Copy, from the data below, each line that has the word "Probability".

* _EXCERPTED DATA_:
------------------------------

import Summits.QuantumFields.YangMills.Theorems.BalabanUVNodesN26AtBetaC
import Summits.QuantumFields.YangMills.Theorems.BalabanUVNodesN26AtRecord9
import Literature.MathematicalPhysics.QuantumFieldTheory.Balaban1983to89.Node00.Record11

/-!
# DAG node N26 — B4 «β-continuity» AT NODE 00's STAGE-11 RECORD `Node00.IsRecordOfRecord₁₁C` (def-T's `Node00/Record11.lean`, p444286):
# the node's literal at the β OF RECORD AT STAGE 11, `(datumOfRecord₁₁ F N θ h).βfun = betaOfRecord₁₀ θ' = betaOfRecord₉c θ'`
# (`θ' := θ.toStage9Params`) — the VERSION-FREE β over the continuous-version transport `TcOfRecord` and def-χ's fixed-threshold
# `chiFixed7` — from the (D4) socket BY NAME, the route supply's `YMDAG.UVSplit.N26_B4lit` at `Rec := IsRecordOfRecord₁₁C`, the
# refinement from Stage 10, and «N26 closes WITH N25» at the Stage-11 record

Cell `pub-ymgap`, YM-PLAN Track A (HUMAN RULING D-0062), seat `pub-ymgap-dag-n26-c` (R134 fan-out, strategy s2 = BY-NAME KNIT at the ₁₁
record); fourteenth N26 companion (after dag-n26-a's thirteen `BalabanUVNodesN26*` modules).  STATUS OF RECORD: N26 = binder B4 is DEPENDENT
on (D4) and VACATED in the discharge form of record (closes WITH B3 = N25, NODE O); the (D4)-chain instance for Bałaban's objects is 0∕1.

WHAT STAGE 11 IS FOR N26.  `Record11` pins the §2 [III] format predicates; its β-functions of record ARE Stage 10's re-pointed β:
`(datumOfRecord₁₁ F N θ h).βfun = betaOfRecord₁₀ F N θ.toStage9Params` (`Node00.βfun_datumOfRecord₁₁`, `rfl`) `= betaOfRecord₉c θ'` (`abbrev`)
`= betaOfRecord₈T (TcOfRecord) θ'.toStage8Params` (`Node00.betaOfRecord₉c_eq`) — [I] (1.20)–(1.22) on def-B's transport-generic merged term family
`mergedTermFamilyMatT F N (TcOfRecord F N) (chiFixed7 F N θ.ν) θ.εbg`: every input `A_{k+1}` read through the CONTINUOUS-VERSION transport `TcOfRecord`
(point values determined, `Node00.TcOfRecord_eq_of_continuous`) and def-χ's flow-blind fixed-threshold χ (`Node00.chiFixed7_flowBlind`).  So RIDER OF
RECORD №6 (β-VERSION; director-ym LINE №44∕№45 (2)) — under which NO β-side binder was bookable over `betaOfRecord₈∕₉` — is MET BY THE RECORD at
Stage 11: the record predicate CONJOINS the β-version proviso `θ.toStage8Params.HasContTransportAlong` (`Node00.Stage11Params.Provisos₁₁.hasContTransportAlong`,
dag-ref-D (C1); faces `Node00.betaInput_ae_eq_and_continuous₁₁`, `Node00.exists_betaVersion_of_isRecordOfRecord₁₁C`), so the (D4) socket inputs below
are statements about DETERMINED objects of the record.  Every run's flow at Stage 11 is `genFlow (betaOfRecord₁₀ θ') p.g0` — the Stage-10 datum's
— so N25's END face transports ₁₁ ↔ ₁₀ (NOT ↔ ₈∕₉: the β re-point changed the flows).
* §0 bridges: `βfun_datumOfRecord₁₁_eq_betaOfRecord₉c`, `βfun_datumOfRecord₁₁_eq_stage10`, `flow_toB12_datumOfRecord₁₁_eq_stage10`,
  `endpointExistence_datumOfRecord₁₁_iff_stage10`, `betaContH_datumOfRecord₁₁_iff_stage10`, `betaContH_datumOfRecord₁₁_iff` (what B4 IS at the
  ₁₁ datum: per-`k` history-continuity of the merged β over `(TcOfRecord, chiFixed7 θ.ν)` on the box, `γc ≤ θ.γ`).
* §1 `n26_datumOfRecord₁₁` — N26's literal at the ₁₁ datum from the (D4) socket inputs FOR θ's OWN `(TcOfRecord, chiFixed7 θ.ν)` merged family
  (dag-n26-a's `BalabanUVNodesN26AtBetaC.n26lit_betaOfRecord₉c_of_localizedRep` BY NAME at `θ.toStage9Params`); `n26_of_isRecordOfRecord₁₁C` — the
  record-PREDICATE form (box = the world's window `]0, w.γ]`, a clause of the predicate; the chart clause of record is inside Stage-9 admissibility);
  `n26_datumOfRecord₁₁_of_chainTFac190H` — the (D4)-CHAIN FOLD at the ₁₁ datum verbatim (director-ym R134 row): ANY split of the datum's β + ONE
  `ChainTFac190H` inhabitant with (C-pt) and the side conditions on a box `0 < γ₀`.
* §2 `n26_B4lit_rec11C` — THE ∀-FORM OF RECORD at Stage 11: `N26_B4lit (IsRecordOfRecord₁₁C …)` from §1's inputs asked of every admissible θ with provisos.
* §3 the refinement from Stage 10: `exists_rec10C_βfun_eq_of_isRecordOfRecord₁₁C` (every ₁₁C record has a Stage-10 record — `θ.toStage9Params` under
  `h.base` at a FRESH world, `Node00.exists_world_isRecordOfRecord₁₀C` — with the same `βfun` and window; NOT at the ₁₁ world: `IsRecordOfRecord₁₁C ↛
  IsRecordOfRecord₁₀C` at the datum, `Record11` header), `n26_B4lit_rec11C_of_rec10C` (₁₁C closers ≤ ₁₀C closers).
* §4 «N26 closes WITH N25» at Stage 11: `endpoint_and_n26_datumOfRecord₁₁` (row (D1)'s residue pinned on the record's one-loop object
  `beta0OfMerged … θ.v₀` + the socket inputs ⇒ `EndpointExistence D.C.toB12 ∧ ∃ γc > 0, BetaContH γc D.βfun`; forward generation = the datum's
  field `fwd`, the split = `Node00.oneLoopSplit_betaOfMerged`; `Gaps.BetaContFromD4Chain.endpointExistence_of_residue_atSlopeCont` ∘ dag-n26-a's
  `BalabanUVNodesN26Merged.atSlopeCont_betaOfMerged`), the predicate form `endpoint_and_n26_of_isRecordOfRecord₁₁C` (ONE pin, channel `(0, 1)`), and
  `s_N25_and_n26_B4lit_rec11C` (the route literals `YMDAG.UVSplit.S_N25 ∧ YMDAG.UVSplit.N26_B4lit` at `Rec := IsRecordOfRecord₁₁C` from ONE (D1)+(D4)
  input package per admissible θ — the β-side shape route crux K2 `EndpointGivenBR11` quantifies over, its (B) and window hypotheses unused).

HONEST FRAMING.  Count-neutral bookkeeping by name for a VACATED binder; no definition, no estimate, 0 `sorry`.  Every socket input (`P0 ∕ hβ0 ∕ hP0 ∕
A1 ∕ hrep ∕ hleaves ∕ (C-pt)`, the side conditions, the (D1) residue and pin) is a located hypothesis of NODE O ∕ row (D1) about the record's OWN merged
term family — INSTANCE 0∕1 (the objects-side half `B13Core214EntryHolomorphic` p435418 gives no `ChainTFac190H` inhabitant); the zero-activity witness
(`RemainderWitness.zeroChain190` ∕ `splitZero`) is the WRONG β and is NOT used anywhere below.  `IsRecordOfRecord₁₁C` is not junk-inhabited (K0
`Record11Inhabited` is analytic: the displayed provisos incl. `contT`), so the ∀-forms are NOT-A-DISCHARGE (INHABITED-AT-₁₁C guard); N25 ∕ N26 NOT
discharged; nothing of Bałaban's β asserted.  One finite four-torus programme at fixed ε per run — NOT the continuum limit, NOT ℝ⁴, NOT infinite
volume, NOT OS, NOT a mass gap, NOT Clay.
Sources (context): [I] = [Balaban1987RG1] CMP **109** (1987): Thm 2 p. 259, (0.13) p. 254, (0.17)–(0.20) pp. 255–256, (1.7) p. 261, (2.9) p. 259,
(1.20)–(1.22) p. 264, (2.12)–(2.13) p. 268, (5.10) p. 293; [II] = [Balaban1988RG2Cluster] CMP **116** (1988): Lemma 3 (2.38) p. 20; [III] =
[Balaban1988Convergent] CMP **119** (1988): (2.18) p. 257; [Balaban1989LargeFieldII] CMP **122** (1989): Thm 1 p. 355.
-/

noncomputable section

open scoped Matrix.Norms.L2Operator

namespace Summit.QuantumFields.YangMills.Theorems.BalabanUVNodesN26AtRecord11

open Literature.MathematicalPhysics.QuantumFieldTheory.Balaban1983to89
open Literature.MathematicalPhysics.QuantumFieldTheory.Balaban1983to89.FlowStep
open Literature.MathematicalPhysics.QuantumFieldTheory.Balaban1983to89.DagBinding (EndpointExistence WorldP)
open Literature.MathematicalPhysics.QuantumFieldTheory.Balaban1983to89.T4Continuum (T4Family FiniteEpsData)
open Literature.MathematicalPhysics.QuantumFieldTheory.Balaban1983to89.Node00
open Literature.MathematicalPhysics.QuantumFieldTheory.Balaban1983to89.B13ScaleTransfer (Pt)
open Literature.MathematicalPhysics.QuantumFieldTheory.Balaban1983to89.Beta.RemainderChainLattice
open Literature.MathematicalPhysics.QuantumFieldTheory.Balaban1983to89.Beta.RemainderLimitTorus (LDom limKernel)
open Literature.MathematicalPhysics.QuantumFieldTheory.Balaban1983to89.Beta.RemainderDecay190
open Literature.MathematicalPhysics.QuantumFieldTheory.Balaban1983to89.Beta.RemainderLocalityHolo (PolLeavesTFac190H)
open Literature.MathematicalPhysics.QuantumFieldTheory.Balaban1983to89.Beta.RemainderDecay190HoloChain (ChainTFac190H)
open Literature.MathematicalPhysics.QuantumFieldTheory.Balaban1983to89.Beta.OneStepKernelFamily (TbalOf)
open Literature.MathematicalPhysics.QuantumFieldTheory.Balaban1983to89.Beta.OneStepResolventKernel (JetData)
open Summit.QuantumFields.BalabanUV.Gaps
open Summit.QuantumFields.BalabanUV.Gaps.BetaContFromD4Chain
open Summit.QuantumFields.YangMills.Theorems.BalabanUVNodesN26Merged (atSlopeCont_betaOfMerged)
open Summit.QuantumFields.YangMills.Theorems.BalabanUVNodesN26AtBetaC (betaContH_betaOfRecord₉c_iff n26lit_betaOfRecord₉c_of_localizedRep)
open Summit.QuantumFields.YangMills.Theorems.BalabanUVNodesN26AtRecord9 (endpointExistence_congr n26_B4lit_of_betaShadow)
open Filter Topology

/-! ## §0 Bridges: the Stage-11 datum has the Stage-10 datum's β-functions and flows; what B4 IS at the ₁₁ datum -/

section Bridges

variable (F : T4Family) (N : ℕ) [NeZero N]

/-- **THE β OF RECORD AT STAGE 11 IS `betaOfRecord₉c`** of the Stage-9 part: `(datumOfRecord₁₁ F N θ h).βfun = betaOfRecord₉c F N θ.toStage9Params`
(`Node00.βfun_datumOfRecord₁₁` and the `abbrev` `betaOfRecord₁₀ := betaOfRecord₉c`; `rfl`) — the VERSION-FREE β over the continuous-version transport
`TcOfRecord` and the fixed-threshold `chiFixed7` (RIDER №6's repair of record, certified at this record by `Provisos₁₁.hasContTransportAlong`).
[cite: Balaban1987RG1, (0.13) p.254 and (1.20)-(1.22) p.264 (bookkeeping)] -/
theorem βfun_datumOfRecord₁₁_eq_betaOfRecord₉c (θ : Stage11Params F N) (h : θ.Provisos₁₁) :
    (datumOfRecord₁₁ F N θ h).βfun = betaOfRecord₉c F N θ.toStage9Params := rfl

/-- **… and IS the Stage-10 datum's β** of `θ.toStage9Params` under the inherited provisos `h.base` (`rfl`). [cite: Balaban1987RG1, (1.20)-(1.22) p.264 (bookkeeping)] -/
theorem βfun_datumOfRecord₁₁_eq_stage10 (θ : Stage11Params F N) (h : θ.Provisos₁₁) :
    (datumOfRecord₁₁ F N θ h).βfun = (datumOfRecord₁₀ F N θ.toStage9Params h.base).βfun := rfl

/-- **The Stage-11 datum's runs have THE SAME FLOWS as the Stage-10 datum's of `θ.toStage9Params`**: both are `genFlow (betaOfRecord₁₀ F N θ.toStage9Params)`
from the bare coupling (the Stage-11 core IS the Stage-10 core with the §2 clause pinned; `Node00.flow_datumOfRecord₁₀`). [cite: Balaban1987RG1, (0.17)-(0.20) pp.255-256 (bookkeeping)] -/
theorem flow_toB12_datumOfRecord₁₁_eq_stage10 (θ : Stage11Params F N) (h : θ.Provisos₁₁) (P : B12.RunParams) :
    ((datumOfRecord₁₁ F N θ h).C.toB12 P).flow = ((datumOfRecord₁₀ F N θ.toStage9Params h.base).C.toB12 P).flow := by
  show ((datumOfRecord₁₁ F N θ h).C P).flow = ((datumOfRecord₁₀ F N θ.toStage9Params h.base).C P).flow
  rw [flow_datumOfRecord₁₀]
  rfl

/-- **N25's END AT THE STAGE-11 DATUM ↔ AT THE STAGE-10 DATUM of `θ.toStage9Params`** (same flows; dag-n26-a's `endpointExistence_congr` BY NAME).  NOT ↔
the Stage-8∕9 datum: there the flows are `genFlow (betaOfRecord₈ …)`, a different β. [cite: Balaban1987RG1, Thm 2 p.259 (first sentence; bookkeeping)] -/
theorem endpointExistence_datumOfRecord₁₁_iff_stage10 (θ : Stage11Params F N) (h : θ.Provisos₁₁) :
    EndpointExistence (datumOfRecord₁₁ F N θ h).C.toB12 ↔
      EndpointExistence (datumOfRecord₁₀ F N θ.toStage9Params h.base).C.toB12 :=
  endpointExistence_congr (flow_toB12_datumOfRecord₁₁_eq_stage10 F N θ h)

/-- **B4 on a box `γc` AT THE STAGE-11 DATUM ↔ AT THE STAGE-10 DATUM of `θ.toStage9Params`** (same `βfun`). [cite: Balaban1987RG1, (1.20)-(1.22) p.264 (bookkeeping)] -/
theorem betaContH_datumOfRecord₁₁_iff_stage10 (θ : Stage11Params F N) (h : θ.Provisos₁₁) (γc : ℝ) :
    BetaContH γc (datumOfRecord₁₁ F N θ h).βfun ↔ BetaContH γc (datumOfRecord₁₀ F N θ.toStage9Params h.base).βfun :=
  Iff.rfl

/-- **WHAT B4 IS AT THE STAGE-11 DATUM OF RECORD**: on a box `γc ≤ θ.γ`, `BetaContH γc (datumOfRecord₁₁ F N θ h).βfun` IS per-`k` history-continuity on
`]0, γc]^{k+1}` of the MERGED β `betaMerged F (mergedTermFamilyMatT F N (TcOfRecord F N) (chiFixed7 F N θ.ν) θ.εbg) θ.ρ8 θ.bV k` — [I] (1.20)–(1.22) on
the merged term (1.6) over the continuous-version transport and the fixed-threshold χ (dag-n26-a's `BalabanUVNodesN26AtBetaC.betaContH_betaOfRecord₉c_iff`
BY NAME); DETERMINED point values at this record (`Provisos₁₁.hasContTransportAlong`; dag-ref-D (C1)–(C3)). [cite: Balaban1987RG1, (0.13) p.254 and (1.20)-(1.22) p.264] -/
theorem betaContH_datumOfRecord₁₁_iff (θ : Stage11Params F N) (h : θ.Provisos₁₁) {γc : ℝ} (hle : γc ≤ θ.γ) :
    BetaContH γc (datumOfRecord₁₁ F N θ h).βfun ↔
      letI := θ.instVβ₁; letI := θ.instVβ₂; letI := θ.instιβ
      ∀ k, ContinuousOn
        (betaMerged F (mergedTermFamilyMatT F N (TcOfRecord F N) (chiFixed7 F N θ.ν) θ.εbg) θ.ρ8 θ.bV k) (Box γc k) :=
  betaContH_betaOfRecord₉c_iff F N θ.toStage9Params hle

------------------------------

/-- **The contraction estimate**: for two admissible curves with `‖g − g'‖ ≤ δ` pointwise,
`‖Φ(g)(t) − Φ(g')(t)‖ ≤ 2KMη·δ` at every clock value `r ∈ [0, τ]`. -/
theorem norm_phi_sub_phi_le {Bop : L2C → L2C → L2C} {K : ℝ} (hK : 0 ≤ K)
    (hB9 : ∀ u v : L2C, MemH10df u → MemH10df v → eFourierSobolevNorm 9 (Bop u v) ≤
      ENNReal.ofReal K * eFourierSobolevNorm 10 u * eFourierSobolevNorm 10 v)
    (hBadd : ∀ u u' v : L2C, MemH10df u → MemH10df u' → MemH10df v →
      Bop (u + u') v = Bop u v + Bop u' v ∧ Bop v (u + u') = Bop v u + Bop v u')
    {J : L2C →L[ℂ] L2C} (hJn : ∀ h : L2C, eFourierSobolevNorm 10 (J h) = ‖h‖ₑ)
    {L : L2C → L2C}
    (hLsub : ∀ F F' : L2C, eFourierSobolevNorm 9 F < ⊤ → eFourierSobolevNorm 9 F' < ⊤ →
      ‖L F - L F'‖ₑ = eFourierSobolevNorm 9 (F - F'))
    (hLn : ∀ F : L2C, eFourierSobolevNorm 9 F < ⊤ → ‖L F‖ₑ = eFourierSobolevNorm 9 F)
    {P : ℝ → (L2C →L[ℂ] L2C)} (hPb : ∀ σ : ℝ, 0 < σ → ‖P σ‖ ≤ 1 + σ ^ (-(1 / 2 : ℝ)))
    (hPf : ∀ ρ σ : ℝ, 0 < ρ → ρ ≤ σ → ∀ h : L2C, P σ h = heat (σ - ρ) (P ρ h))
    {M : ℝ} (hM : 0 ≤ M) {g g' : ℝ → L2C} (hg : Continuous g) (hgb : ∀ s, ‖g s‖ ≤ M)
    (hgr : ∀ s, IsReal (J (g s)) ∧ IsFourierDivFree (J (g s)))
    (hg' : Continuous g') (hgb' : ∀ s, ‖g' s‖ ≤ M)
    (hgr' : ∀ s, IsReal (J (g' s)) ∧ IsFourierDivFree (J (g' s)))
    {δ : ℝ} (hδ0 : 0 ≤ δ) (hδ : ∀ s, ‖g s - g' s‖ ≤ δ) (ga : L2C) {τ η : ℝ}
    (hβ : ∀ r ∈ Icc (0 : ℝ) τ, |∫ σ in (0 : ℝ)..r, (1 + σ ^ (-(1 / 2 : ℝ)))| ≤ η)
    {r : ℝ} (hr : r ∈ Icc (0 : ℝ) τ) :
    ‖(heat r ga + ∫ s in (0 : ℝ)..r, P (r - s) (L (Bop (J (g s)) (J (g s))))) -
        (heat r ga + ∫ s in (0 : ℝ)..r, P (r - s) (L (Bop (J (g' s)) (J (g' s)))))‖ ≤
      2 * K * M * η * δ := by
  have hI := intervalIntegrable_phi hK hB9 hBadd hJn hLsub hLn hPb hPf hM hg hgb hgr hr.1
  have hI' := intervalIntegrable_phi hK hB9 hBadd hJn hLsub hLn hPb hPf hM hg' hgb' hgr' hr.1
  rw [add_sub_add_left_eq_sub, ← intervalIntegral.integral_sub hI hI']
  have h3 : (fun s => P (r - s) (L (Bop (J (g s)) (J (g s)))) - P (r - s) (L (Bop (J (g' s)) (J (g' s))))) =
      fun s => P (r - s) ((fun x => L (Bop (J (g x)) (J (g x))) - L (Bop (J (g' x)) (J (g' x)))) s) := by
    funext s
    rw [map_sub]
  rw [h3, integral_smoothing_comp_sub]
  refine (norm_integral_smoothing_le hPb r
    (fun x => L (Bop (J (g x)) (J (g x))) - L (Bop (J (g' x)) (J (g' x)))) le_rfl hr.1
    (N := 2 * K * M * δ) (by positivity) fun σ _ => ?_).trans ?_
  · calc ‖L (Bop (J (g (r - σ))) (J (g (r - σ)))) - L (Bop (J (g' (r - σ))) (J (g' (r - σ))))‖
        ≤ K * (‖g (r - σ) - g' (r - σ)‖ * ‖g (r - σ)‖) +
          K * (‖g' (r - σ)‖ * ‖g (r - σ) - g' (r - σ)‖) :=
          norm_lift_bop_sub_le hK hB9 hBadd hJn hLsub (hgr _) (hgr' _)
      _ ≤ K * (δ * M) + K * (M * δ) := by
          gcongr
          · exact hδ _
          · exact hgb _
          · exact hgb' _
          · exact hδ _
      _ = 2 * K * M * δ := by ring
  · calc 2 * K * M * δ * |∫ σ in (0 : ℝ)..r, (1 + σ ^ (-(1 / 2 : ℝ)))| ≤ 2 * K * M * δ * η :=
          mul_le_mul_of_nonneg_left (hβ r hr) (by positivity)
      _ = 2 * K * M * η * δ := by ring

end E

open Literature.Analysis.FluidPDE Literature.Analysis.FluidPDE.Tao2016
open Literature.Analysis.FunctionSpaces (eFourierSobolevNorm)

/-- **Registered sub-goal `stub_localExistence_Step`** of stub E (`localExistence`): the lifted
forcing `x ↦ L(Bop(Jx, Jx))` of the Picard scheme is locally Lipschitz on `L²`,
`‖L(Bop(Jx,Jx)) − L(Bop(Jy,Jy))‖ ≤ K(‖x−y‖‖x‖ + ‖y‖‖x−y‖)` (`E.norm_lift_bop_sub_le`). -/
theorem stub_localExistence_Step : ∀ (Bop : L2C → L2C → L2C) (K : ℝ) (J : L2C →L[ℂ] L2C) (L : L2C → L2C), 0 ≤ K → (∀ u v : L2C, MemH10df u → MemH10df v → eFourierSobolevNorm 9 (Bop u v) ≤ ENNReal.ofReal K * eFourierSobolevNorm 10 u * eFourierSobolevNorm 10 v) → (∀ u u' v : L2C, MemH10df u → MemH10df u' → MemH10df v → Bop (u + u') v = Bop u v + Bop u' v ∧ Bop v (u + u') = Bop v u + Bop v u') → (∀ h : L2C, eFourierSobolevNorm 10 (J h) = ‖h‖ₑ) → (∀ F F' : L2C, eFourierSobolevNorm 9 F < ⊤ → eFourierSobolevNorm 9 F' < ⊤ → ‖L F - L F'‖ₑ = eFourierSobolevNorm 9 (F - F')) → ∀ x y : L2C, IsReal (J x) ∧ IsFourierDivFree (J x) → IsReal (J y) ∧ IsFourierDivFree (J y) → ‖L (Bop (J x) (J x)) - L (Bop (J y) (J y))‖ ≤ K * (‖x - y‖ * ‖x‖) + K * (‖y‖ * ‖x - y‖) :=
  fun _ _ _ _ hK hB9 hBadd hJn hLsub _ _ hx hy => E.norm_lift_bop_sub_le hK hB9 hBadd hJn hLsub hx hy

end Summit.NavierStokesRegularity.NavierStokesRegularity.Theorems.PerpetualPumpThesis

------------------------------

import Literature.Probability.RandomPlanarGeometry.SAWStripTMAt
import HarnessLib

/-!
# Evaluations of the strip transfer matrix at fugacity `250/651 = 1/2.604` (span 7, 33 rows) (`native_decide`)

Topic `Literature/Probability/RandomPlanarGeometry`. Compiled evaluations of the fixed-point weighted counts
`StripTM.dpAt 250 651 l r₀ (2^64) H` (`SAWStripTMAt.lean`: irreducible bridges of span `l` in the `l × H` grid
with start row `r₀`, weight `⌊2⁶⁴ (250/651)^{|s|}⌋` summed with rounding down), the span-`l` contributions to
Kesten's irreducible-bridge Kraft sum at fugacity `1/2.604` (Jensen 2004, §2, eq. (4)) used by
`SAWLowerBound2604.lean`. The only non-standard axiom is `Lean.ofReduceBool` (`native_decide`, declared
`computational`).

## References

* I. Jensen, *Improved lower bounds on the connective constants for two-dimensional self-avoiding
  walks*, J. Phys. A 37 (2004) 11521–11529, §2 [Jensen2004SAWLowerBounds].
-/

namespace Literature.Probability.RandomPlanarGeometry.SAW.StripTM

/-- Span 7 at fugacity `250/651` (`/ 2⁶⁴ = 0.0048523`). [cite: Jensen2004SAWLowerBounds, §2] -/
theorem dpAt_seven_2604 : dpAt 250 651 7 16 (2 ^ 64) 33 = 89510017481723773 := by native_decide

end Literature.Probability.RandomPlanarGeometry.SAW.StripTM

------------------------------

* _OUTPUT FOR THIS TASK_:
import Literature.Probability.RandomPlanarGeometry.SAWStripTMAt
Topic `Literature/Probability/RandomPlanarGeometry`. Compiled evaluations of the fixed-point weighted counts
namespace Literature.Probability.RandomPlanarGeometry.SAW.StripTM
end Literature.Probability.RandomPlanarGeometry.SAW.StripTM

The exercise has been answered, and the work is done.